* Your assignment
Quote exactly, and only, the lines of the material below from the line with "rw [coeff_ptrunc, if_neg (by omega)]" through the line with "all … the clean".

====

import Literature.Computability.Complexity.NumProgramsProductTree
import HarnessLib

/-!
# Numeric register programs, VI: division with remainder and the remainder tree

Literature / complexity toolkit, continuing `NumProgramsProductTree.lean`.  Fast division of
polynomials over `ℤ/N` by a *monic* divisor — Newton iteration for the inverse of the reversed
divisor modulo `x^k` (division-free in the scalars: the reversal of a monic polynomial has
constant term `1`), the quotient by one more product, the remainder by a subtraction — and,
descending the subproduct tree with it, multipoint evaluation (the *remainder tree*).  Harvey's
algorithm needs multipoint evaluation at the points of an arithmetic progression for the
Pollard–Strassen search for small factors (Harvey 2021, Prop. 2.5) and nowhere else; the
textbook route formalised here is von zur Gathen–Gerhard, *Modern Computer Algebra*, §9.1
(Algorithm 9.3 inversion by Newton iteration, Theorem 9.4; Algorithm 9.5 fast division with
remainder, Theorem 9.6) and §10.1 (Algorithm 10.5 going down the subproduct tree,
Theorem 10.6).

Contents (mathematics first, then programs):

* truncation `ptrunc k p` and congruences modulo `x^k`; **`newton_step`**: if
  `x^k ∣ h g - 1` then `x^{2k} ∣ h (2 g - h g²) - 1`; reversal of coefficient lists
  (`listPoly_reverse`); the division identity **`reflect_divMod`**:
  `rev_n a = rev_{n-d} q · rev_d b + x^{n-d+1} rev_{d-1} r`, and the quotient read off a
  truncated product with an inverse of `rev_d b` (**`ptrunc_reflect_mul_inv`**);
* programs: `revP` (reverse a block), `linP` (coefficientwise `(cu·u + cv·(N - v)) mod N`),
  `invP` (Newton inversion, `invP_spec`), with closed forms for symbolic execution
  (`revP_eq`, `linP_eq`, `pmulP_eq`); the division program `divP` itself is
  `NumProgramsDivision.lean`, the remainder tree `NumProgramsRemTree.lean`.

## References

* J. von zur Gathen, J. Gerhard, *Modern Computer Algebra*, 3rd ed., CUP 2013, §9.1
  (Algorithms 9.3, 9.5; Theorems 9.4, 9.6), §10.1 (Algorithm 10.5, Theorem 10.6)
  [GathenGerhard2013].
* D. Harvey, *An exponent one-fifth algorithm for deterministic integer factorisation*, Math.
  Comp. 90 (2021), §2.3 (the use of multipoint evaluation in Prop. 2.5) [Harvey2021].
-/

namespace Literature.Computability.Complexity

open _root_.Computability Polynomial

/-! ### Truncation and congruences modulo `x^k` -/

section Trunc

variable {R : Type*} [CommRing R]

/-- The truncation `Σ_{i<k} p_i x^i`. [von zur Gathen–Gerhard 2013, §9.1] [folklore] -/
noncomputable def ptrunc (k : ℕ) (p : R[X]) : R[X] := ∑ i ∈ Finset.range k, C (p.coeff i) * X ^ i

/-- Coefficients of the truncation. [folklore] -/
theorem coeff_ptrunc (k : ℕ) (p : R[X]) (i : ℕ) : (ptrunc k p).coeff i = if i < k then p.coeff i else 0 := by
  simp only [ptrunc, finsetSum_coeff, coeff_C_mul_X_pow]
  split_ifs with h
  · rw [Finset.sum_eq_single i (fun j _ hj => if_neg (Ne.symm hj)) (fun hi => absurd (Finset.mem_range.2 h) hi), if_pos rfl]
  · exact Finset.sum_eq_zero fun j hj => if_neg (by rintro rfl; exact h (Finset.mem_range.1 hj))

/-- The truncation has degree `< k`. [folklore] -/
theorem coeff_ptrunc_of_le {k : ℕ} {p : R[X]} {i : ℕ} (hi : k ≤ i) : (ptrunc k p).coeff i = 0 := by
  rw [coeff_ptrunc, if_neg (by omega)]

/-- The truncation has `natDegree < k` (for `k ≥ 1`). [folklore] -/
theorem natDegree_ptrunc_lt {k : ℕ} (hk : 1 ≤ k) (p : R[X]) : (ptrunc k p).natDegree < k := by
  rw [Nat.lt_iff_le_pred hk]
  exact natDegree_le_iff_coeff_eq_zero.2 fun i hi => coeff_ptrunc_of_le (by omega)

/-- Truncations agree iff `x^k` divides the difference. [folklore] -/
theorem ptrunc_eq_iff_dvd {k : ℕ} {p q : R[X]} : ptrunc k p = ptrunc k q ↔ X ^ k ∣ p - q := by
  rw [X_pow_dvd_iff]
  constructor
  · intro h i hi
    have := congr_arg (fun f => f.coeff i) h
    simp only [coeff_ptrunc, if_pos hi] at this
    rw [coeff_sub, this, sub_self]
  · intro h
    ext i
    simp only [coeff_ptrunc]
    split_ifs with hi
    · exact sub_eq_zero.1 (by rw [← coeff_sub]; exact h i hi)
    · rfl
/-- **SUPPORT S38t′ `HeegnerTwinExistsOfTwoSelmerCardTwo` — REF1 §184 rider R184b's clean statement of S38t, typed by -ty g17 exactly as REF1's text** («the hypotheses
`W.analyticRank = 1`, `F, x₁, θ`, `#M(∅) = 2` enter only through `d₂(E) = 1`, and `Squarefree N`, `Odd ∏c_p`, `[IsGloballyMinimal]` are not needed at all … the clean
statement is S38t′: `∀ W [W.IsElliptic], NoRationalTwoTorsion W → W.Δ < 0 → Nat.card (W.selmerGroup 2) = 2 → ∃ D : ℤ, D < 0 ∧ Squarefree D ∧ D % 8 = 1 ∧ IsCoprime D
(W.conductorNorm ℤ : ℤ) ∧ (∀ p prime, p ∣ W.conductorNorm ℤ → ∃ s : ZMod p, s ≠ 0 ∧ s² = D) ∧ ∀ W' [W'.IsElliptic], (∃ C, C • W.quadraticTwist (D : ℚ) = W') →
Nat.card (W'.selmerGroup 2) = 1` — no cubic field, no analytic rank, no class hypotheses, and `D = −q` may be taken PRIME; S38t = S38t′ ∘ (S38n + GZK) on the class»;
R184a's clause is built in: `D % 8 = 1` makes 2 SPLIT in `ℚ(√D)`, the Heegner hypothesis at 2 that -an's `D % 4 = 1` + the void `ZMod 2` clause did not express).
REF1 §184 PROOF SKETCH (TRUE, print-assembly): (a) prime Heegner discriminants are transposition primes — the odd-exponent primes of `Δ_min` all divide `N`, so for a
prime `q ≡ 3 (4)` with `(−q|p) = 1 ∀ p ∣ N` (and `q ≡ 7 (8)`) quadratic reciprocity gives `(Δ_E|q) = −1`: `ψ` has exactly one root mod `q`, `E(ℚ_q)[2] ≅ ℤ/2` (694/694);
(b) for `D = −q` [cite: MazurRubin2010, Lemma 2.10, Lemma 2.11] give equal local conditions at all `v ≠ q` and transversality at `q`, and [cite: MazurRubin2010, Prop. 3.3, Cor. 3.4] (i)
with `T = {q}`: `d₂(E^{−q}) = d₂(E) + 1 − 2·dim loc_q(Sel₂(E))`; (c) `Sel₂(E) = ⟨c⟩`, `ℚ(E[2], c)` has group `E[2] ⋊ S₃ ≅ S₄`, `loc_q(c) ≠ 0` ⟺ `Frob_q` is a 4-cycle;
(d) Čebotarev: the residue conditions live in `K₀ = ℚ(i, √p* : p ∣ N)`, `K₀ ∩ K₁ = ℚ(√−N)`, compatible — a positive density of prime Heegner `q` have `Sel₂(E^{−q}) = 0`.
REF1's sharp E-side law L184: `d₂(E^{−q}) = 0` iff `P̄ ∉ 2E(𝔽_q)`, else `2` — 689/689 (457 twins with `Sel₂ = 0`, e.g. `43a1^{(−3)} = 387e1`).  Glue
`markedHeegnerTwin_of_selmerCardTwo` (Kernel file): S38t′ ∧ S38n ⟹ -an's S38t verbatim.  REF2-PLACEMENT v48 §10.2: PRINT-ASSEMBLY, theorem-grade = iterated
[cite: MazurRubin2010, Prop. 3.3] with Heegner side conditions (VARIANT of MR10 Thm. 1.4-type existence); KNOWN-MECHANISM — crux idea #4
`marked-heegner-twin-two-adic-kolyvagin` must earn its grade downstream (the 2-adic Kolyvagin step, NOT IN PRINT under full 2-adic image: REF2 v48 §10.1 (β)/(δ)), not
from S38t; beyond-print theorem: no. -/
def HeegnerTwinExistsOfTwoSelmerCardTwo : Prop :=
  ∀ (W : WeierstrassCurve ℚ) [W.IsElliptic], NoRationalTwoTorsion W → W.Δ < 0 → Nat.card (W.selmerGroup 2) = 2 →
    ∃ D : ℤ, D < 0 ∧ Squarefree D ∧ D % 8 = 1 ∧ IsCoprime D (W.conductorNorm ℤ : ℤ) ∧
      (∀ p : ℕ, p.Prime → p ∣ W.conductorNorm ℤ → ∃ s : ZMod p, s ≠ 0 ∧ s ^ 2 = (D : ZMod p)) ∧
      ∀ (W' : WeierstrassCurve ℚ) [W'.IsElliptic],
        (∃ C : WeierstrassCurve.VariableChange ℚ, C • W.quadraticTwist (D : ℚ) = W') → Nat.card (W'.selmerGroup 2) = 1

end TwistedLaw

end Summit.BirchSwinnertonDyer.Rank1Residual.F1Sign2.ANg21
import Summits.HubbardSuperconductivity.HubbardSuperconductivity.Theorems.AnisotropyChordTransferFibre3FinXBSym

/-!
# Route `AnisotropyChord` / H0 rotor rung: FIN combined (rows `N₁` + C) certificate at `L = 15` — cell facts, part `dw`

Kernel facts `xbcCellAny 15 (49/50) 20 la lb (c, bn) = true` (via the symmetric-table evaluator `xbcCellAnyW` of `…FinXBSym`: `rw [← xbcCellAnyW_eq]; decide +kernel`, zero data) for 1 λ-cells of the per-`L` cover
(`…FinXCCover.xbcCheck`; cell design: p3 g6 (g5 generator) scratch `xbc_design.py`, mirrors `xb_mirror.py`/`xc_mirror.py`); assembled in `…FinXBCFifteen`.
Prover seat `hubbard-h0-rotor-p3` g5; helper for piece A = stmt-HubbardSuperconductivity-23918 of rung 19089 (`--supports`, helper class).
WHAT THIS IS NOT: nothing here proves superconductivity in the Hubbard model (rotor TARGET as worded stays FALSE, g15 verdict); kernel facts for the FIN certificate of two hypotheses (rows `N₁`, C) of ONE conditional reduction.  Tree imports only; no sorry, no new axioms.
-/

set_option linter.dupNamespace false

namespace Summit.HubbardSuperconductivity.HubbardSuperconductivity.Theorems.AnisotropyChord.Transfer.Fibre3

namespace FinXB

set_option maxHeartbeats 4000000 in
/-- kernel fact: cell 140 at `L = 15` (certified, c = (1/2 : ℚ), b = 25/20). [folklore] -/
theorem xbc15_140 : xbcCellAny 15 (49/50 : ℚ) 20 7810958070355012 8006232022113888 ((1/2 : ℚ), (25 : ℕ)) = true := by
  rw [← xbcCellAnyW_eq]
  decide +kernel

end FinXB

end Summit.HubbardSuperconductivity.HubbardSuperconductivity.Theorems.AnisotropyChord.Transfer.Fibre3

====

* Your solution
  rw [coeff_ptrunc, if_neg (by omega)]

/-- The truncation has `natDegree < k` (for `k ≥ 1`). [folklore] -/
theorem natDegree_ptrunc_lt {k : ℕ} (hk : 1 ≤ k) (p : R[X]) : (ptrunc k p).natDegree < k := by
  rw [Nat.lt_iff_le_pred hk]
  exact natDegree_le_iff_coeff_eq_zero.2 fun i hi => coeff_ptrunc_of_le (by omega)

/-- Truncations agree iff `x^k` divides the difference. [folklore] -/
theorem ptrunc_eq_iff_dvd {k : ℕ} {p q : R[X]} : ptrunc k p = ptrunc k q ↔ X ^ k ∣ p - q := by
  rw [X_pow_dvd_iff]
  constructor
  · intro h i hi
    have := congr_arg (fun f => f.coeff i) h
    simp only [coeff_ptrunc, if_pos hi] at this
    rw [coeff_sub, this, sub_self]
  · intro h
    ext i
    simp only [coeff_ptrunc]
    split_ifs with hi
    · exact sub_eq_zero.1 (by rw [← coeff_sub]; exact h i hi)
    · rfl
/-- **SUPPORT S38t′ `HeegnerTwinExistsOfTwoSelmerCardTwo` — REF1 §184 rider R184b's clean statement of S38t, typed by -ty g17 exactly as REF1's text** («the hypotheses
`W.analyticRank = 1`, `F, x₁, θ`, `#M(∅) = 2` enter only through `d₂(E) = 1`, and `Squarefree N`, `Odd ∏c_p`, `[IsGloballyMinimal]` are not needed at all … the clean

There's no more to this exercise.